---------- Supplied records ----------

/-!
# Disproof of `ChangGurskyYang` — findings (cdisprove gen 1 v1–v3; gen 2 v4, 2026-08-16)

Crux `EntropyRung.ChangGurskyYang` (item stmt-SmoothPoincare4-10834; also `WeylBudget` rank 9): for
every compact simply connected Hausdorff second-countable `C^∞` `4`-manifold `M` (charts into `ℝ⁴`),
IF `M` carries a `C^∞` Riemannian metric `g` with Levi-Civita connection, `scal_g > 0` everywhere
and Weyl energy `∫_M |W_g|² dV_g < 32π²` (`(0,4)`-norm), THEN `M ≅ S⁴` (`C^∞` diffeomorphism).
It is VERBATIM the named fact `Literature.Geometry.Riemannian.changGurskyYang_sphere_four`
(`crux_iff_fact`, `Iff.rfl`) = Chang–Gursky–Yang 2003, Thm. A, simply connected `scal > 0` case.

FINDINGS (everything below is kernel-checked unless marked PAPER):

* §0 `crux_iff_fact` — the crux IS the tree's named fact (a published theorem). No refutation is
  possible short of an error in print; the standing adversary can only (i) audit the vocabulary for
  junk, (ii) decompose, (iii) prove the hypotheses load-bearing, (iv) record which strengthenings die.
* §1 STRUCTURE `crux_iff_split`: `ChangGurskyYang ↔ OnHomotopySpheres ∧ WeylObstructionOffSpheres`,
  and `spc4_implies_onHomotopySpheres : SPC4 → OnHomotopySpheres`. So the crux is the conjunction of
  (a) an SPC4-IMPLIED fragment (homotopy 4-spheres with a light psc metric are standard) and
  (b) a pure OBSTRUCTION (no closed simply connected `M ≄ₕ S⁴` carries a psc metric with
  `∫|W|² < 32π²`), which is PAPER-true independently of CGY: `b₂(M) ≥ 1`, Hodge gives a harmonic
  self-dual (or anti-self-dual) 2-form, and Gursky 1998 (Ann. Math. 148, Thm. 1: `Y > 0`, `b₂⁺ > 0`
  ⇒ `∫|W⁺|²_End ≥ (4π²/3)(2χ+3τ)`) yields `∫|W|²_(0,4) ≥ 48π² > 32π²` in every case; `b₂ = 0` ⇒
  `M ≃ₕ S⁴` (Milnor–Whitehead). Hence ANY refutation of the crux either disproves SPC4 or contradicts
  Gursky 1998 / CGY 2003. BOTH consumers (WeylBudget `closes`, CompactShrinkerGap line
  cgy-variance-pivot STUB 6) apply the crux only at `M ≃ₕ S⁴`, i.e. they need `OnHomotopySpheres`
  alone — kernel-checked for WeylBudget: `spc4_of_weylLight_of_onHomotopySpheres` (its `closes` with
  the crux replaced by the fragment); for EntropyRung the consumer `CompactShrinkerGap` carries
  `M ≃ₕ S⁴` in its binder. Planner information: the item could be weakened to that fragment at no
  cost to either route (it would then be FORMALLY SPC4-implied, i.e. unrefutable, like its consumers).
* §2 NON-VACUITY `hyps_round`, `crux_at_sphereFour`: the round `S⁴` satisfies the antecedent
  (`R = 12`, `∫|W|² = 0`; tree theorem `roundSphere_four_changGurskyYang_hypotheses`) and the
  consequent (refl), so the crux is true outright at `M = S⁴`.
* §3 LOAD-BEARING HYPOTHESES (each `…Without<H>` is the crux with `H` dropped/weakened):
  - `changGurskyYang_false_without_compact` — `[CompactSpace M]` is load-bearing: the punctured round
    sphere `(ℝ⁴, 96(|y|²+4)⁻²δ)` (tree `PuncturedShrinkingSphereFour.punctP`) is smooth, Riemannian,
    `R = 2 > 0`, `|W|² ≡ 0` (conformal covariance `|W_{ψ²δ}|² = ψ⁻⁴|W_δ|² = 0`, proved here:
    `flatW_weylNormSq`, `punctP_weylEnergy`), simply connected (`ℝ⁴` contractible), and `ℝ⁴ ≇ S⁴`
    (non-compact). LANDED: `Theorems/ChangGurskyYang/Negative/WithoutCompactFalse.lean` (p73668,
    commit 53a24f129e61) — importable by ideators/planners.
  - `changGurskyYang_false_without_simplyConnected` — `[SimplyConnectedSpace M]` is load-bearing even
    when weakened to `[ConnectedSpace M]`: the round `ℝℙ⁴ = S⁴/±1` (tree `RealProjectiveSpace 4`,
    quotient metric `rpMetric` of `roundMetric` by the antipodal isometry, proved here:
    `roundMetric_antipodal`, `comap_rpMetric`) has constant curvature `1` (descent,
    `hasConstantSectionalCurvature_rpMetric`), `R = 12`, `∫|W|² = 0`, and `ℝℙ⁴ ≇ S⁴`
    (`π₁(ℝℙ⁴) = ℤ₂`, `IsRealProjectiveSpace.not_simplyConnectedSpace` vs `simplyConnectedSpace_euclideanSphere`).
    This is CGY's own second alternative "or `ℝP⁴`" (and `S³×S¹`, `W = 0`, `χ = 0`, is the other
    equality case of their Thm. B). LANDED: `Theorems/ChangGurskyYang/Negative/WithoutSimplyConnectedFalse.lean`
    (p73993, reviewed, commit 24699e70c912; def-free twin of this section at `M = S⁴/±1`) — importable.
  - `ChangGurskyYangWithoutScalarPos` (drop `R > 0`): PAPER-OPEN, no kill available. A counterexample is
    a closed simply connected `M ≄ S⁴` with a metric of `∫|W|²_(0,4) < 32π²` and no sign on `R`.
    Signature forces `∫|W|² ≥ ∫|W^±|² ≥ 48π²|τ|` for ALL metrics (Hirzebruch), so `τ(M) = 0`
    (`S²×S²`, `#k S²×S²`, `ℂP²#ℂP²bar`, …); there the infimum of the (conformally invariant) Weyl
    functional over metrics of NEGATIVE Yamabe class is not known — Gursky's bound needs `Y ≥ 0`
    (Weitzenböck on `Λ⁺`), and Seiberg–Witten bounds (LeBrun) vanish on `S²×S²`. Restricted to homotopy
    spheres it is again SPC4-implied. Recorded for ideators: "is `inf_g ∫|W_g|²` on `S²×S²` zero?".
  - `ChangGurskyYangWithoutRiemannian` (drop `g.IsRiemannian`): JUNK-false on PAPER — `weylEnergy` is
    DEFINED as `0` for non-Riemannian `g` (`weylEnergy_of_not_isRiemannian`), so any closed simply
    connected `M ≄ S⁴` with an indefinite metric of positive "scalar curvature" kills it, e.g. the
    neutral product `(S²(1) × S²(2), g₁ ⊕ (−g₂))`, `R = 2 − ½ > 0`; not Lean-constructible today (no
    product-manifold metric modelled on `𝓡 4` in the tree). Information only: the conjunct is needed.
  - `ChangGurskyYangWithoutWeylBound` (drop `∫|W|² < 32π²`, i.e. "psc ⇒ S⁴"): PAPER-false —
    `(ℂP², g_FS)` (`R = 24`), `S²×S²` (product) are closed simply connected psc and `≄ₕ S⁴` (`b₂ ≠ 0`).
    The tree has `ComplexProjectiveSpace 2` as a manifold on `𝓡 (2·2)` with its (co)homology, and the
    Fubini–Study FORM (`Kaehler/FubiniStudyProjectiveSpace.lean`), but no FS METRIC with curvature and
    no product metric on `𝓡 4`: kernel witness pending a Kähler-metric layer. Obviously load-bearing.
  - `∃ _ : g.HasLeviCivita`: NOT a loophole and NOT a burden — it is a THEOREM for every smooth metric
    (`PseudoRiemannianMetric.hasLeviCivita`, used throughout §3), `hasLeviCivita_of_smooth`.
* §4 STRENGTHENINGS. `ChangGurskyYangBelow c` (threshold `32π²` replaced by `c`): follows from the crux
  for `c ≤ 32π²` (`below_of_le`); PAPER-false for `c > 48π²` by `(ℂP², g_FS)`: `R = 24 > 0`,
  `∫|W|²_(0,4) = 96 · π²/2 = 48π² = 16π²χ(ℂP²)` (CGY 2003, Thm. B, p. 106: "Theorem A is sharp … the
  case of equality: conformal to `ℂP²` with `g_FS`, or isometrically covered by `S³×S¹`" — page-read
  this session, arXiv:math/0309287 p. 2; arithmetic `fubiniStudy_weylEnergy_arith`); for `32π² < c ≤ 48π²` it is the crux plus an SPC4-type statement
  about homotopy spheres with `∫|W|² ∈ [32π², c)` — no cheap kill. Product `S²(a)×S²(b)`:
  `∫|W|²_(0,4) = (64π²/3)(a²+b²)²/(a²b²) ≥ 256π²/3 > 64π² = 16π²χ` (`product_weylEnergy_ge`): the
  cheapest explicit simply connected competitor misses CGY's bar by a factor `4/3` and the typed bar
  `32π²` by `8/3` — consistent, no refutation from products.
* §5 JUNK PROBES (all closed by tree theorems): scaling `g ↦ c·g` cannot shrink the energy
  (`hyps_constSmul`: the antecedent is scale-invariant — `weylEnergy_constSmul_four`,
  `scalarCurvature_constSmul`); `weylNormSq` is a `⨆` over orthonormal frames but the sup is ATTAINED
  (`weylNormSq_eq_weylNormSqFrame_four`); `weylEnergy < ⊤` on closed manifolds (`weylEnergy_lt_top`), so
  `< 32π²` is a condition on a real number; the `(0,4)`-norm convention and the constant `32π² = 16π²χ(S⁴)`
  are calibrated on `ℂP²` (sharp) and `S²×S²` (§4). The conclusion's notation
  `M ≃ₘ⟮𝓡 4, 𝓡 4⟯ Metric.sphere 0 1` parses with `N = Metric.sphere 0 1` (checked: `crux_at_sphereFour`).
* §6 BINDER HYGIENE (gen 2, kernel): `crux_iff_withoutSecondCountable` — `[SecondCountableTopology M]`
  follows from compact + charted on `ℝ⁴`, so it is NOT load-bearing (the crux with it dropped is
  EQUIVALENT to the crux); `crux_iff_noLCBinder` — the `∃ _ : g.HasLeviCivita` binder is cosmetic
  (a `Prop`; every instance is `g.hasLeviCivita`). Remaining binders: `T2Space` is needed to even
  TYPE `weylEnergy`; `Compact`, `SimplyConnected` are load-bearing (§3a–b); `IsManifold … ∞` types
  the Levi-Civita API. Gen-2 re-audit of the vocabulary (own reading): `≃ₘ⟮𝓡 4, 𝓡 4⟯` is `C^∞`
  (`Diffeomorph … ∞`, not `ω`); `riemannianMeasure` is Euclidean-normalised with the chart formula
  `dV = √det g dx` PROVED (`riemannianMeasure_eq_integral_sqrt_det_holds`), so the bar `32π²` is not
  shifted by a measure constant; CGY Remark 2 / (0.4) / Margerin's `WP` page-read (arXiv:math/0309287
  pp. 1–4): `(0,4)`-norms throughout, `8π²χ = ∫(¼|W|² - ½|E|² + R²/24)`, sharp at `ℂP²`, `S³×S¹`.
* §7 PRE-EMPTIVE TARGETS (gen 2): the three LEAVES `hMargerin` / `hCGB` / `hThm14` of the tree's
  kernel-checked reduction `changGurskyYang_sphere_four_of_margerin_of_chernGaussBonnet_of_thm14`
  (= the stubs every round-1 idea card discharges), audited AS TYPED: `MargerinLeaf` TRUE in print
  (the strict `WP < 1/6` is load-bearing: `MargerinLeafNonStrict` is PAPER-false by `S³×S¹`, `ℂP²`,
  CGY p. 106); `CGBLeaf` TRUE; **`Thm14Leaf` (= `hThm14` VERBATIM) is PAPER-FALSE AS TYPED — its
  binder lacks `[ConnectedSpace M]`; witness `S⁴_round ⊔ (S³×S¹)_prod`** (`Y > 0`,
  `¼∫|W|² = 0 < 16π² = ∫σ₂`, but `∫σ₂(A_g) dV_g = 0` for EVERY conformal `g` on the `S³×S¹`
  component, so no pointwise `σ₂(A_g) > ¼|W_g|²`). REPAIR kernel-checked: the reduction needs
  Thm. 1.4 only for CONNECTED `M` (`Thm14LeafConnected`), indeed only in the ideators' `scal > 0`
  shape `Thm14LeafPsc` (= card gv-continuity-path's `thm14_gurskyViaclovsky` verbatim):
  `crux_of_leaves_connected`, `crux_of_leaves_psc`, and `Thm14Leaf → Thm14LeafConnected → Thm14LeafPsc`.
  MESSAGE TO THE LEAD: never register `hThm14` verbatim as a stub; use `Thm14LeafConnected` /
  `Thm14LeafPsc`. The near-miss `thm14Leaf_false` is this file's only `sorry` (obstruction: no
  disjoint-union metric, no `S³×S¹` metric, no conformal invariance of `∫σ₂` in the tree).
* §8 (gen 2, PAPER): `0 < scal` may be weakened to `0 ≤ scal` (`ChangGurskyYangScalarNonneg`: true by
  CGB — `R ≡ 0 ⇒ ∫|W|² = 32π²χ + 2∫|E|² ≥ 64π²` — else the class is Yamabe-positive) and `< 32π²` to
  `≤ 32π²` (`ChangGurskyYangEnergyLe`: CGY Thm. B) — neither STRICTNESS is load-bearing; the psc
  CLASS and the energy BOUND are (§3c–d).
* §9 TARGETS, PRE-EMPTIVE (gen 2, kernel): the ideators' published FIRST LEMMAS as typed.
  **`Sketch3.MargerinPolynomialNonpos` / `MargerinPolynomialNeg` (card margerin-certified-cone) are
  FALSE AS TYPED** — quantified over ALL block triples, they omit the symmetry of `A`, `C`; integer
  witness `A = !![2,0,1; 1,1,-1; -1,1,1]`, `B = 0`, `C = 1` gives fundamental polynomial `+1120`
  (`Sketch3AsTyped.margerinPolynomialNonpos_false`, `…Neg_false`, on verbatim copies of the defs;
  def-free twin LANDING as `Theorems/ChangGurskyYang/Negative/MargerinPolynomialAsTypedFalse.lean`).
  Repair = restrict to `A = Aᵀ`, `C = Cᵀ`, `tr A = tr C`, i.e. ideator 2's `margerinP2_nonpos`, which
  an independent adversarial search (`kit/p2_search.py`, kit j010242–j010244) did NOT break: max
  `P₂ = 0` only on the rigid rays `S³×ℝ`, `ℂP²`; the `k = 7/10` control does break, as it must.
  The remaining first lemmas (`WeylShiftedGV` = `Thm14LeafPsc`, `ShiftedPathStart`, `RoundLimit`,
  `weakPinching_ge_on_neck`) are true in print.

WHY IT RESISTS: it is a published theorem (CGY 2003 Thm. A via Thm. 1.4 + Chern–Gauss–Bonnet +
Margerin 1998; the tree proves the reduction `changGurskyYang_sphere_four_of_margerin_of_chernGaussBonnet_of_thm14`),
faithfully vendored (audited by grounder g18-7 and refuters g43-10/g44-47; re-audited symbol by
symbol by gen 1 and gen 2), doubly protected off homotopy spheres by Gursky 1998, and SPC4-implied on
them. Targets (lead's stuck stubs): none registered yet (`payload.targets = []`); §7 and §9 stand in.
-/

noncomputable section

----------

### [Your task]
Only lines that contain "importable" are needed, so copy each of them from the data.

### [Task solution]
    commit 53a24f129e61) — importable by ideators/planners.
    (p73993, reviewed, commit 24699e70c912; def-free twin of this section at `M = S⁴/±1`) — importable.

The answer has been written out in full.